Chairman Faces Immense Task in Reshaping IBM : Technology: John F. Akers’ frustrations are reflected in reports of lectures to his managers. But he has been criticized for not making the tough decisions.

Share
TIMES STAFF WRITER

Revenues are sagging, profits are falling, customers are defecting--and International Business Machines Chairman John F. Akers is mad as hell about it.

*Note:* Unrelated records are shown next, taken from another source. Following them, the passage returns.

import Mathlib.Algebra.QuadraticAlgebra.NormDeterminant
import Mathlib.NumberTheory.NumberField.ClassNumber
import Literature.NumberTheory.QuadraticFields.ClassNumberOne
import Literature.NumberTheory.QuadraticFields.RealQuadraticUnits
import Literature.NumberTheory.NumberFields.EvenValuationSquare
import HarnessLib

/-!
# The real quadratic field `ℚ(√73)`: integers, class number one, units

Arithmetic of `K = ℚ(√73)`, realised as Mathlib's quadratic algebra `QuadraticAlgebra ℚ 73 0`
(`ω² = 73`), as needed for the complete `2`-descent of `E = 480a1` over `ℚ(√73)` in the rank
computation `rk E(F₄) = 6` of T. Dokchitser–V. Dokchitser, *A note on the Mordell–Weil rank modulo
n*, J. Number Theory 131 (2011), proof of Thm. 2 ("2-descent … over all minimal non-trivial
subfields of `F₄ = ℚ(√-1, √73, √73)`"). Everything is PROVED (theorems, plus the explicit
elements as definitions; no named facts):

* `K`, `θ = √73`, `φ = (1 + √73)/2` with `φ² = φ + 18`, `IsIntegral ℤ φ`; `finrank ℚ K = 2`,
  `0 < d_K` and `|d_K| ≤ 73` (from the tree's discriminant comparison lemmas, without computing
  `𝓞 K`), so `K` has two real places, unit rank `1` and torsion `{±1}` (tree,
  `RealQuadraticUnits.lean`);
* `norm_eq : Algebra.norm ℚ z = z.re² - 73 z.im²`;
* **class number one** (`instIsPrincipalIdealRing : IsPrincipalIdealRing (𝓞 K)`): the Minkowski
  bound is `√d_K/2 < 5`; `2 = (4 + φ)(5 - φ)` and `3 = (15 + 4φ)(4φ - 19)` split into principal
  primes of norms `2` and `3`; Marcus, *Number Fields*, Ch. 5 (the method), and the classical
  tables (`h(ℚ(√73)) = 1`);
* the unit `ε = 943 + 250φ = 1068 + 125√73` of norm `-1` (`unitEps`), the two real embeddings
  `σ⁺, σ⁻` (`√73 ↦ ±√73`) with `σ⁺ ε > 0`, `σ⁻ ε < 0`, and **every totally positive unit is
  a square** (`exists_sq_eq_of_pos_of_pos`): by Dirichlet (rank `1`, torsion `±1`) every unit is
  `±η^n`, and the sign pattern of `ε` forces `η` to have mixed signs.

## References

* T. Dokchitser, V. Dokchitser, *A note on the Mordell–Weil rank modulo n*, J. Number Theory 131
  (2011) 1833–1839, proof of Thm. 2. [DokchitserDokchitser2011RankModN]
* D. A. Marcus, *Number Fields*, 2nd ed. (2018), Ch. 5, Thm. 37, Cor. 2 and the discussion
  following it (Minkowski bound, class number computations); Ch. 2 (quadratic fields). [folklore]
-/

noncomputable section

After six years as chairman of the world’s largest computer maker, Akers is showing increasing signs of frustration that his efforts to reshape IBM to fit a faster moving, more competitive and cost-conscious marketplace haven’t worked. The latest bit of evidence came this week in a memo leaked to the outside in which Akers is quoted as telling a group of IBM managers that employees are “too damn comfortable” and largely unconcerned about losing sales or missing production deadlines.

But Akers’ tough talk doesn’t impress investors and analysts. Many say Akers himself--not his managers or employees--is to blame for IBM’s current problems. In their view, Akers, who is just 3 1/2 years away from IBM’s mandatory retirement age of 60, is at fault because he has been unable or unwilling to make the really tough moves--including employee layoffs--required to turn the company around.

Advertisement

“Akers has always talked tough, but talk is cheap,” said Ulric Weil, a Washington technology analyst. “When it comes to action, he’s a mild guy. He’s taken half steps when he should have taken full steps.”

Adds a former IBMer, who asked to remain anonymous: “If this were 1985, you could understand Akers’ frustration. But this is 1991, and he’s still struggling with the problem, not the solution. If he had really been in touch with the business for the last six years, he would have recognized what has to be done. But, like the rest of IBM, he’s been living in a dream world.”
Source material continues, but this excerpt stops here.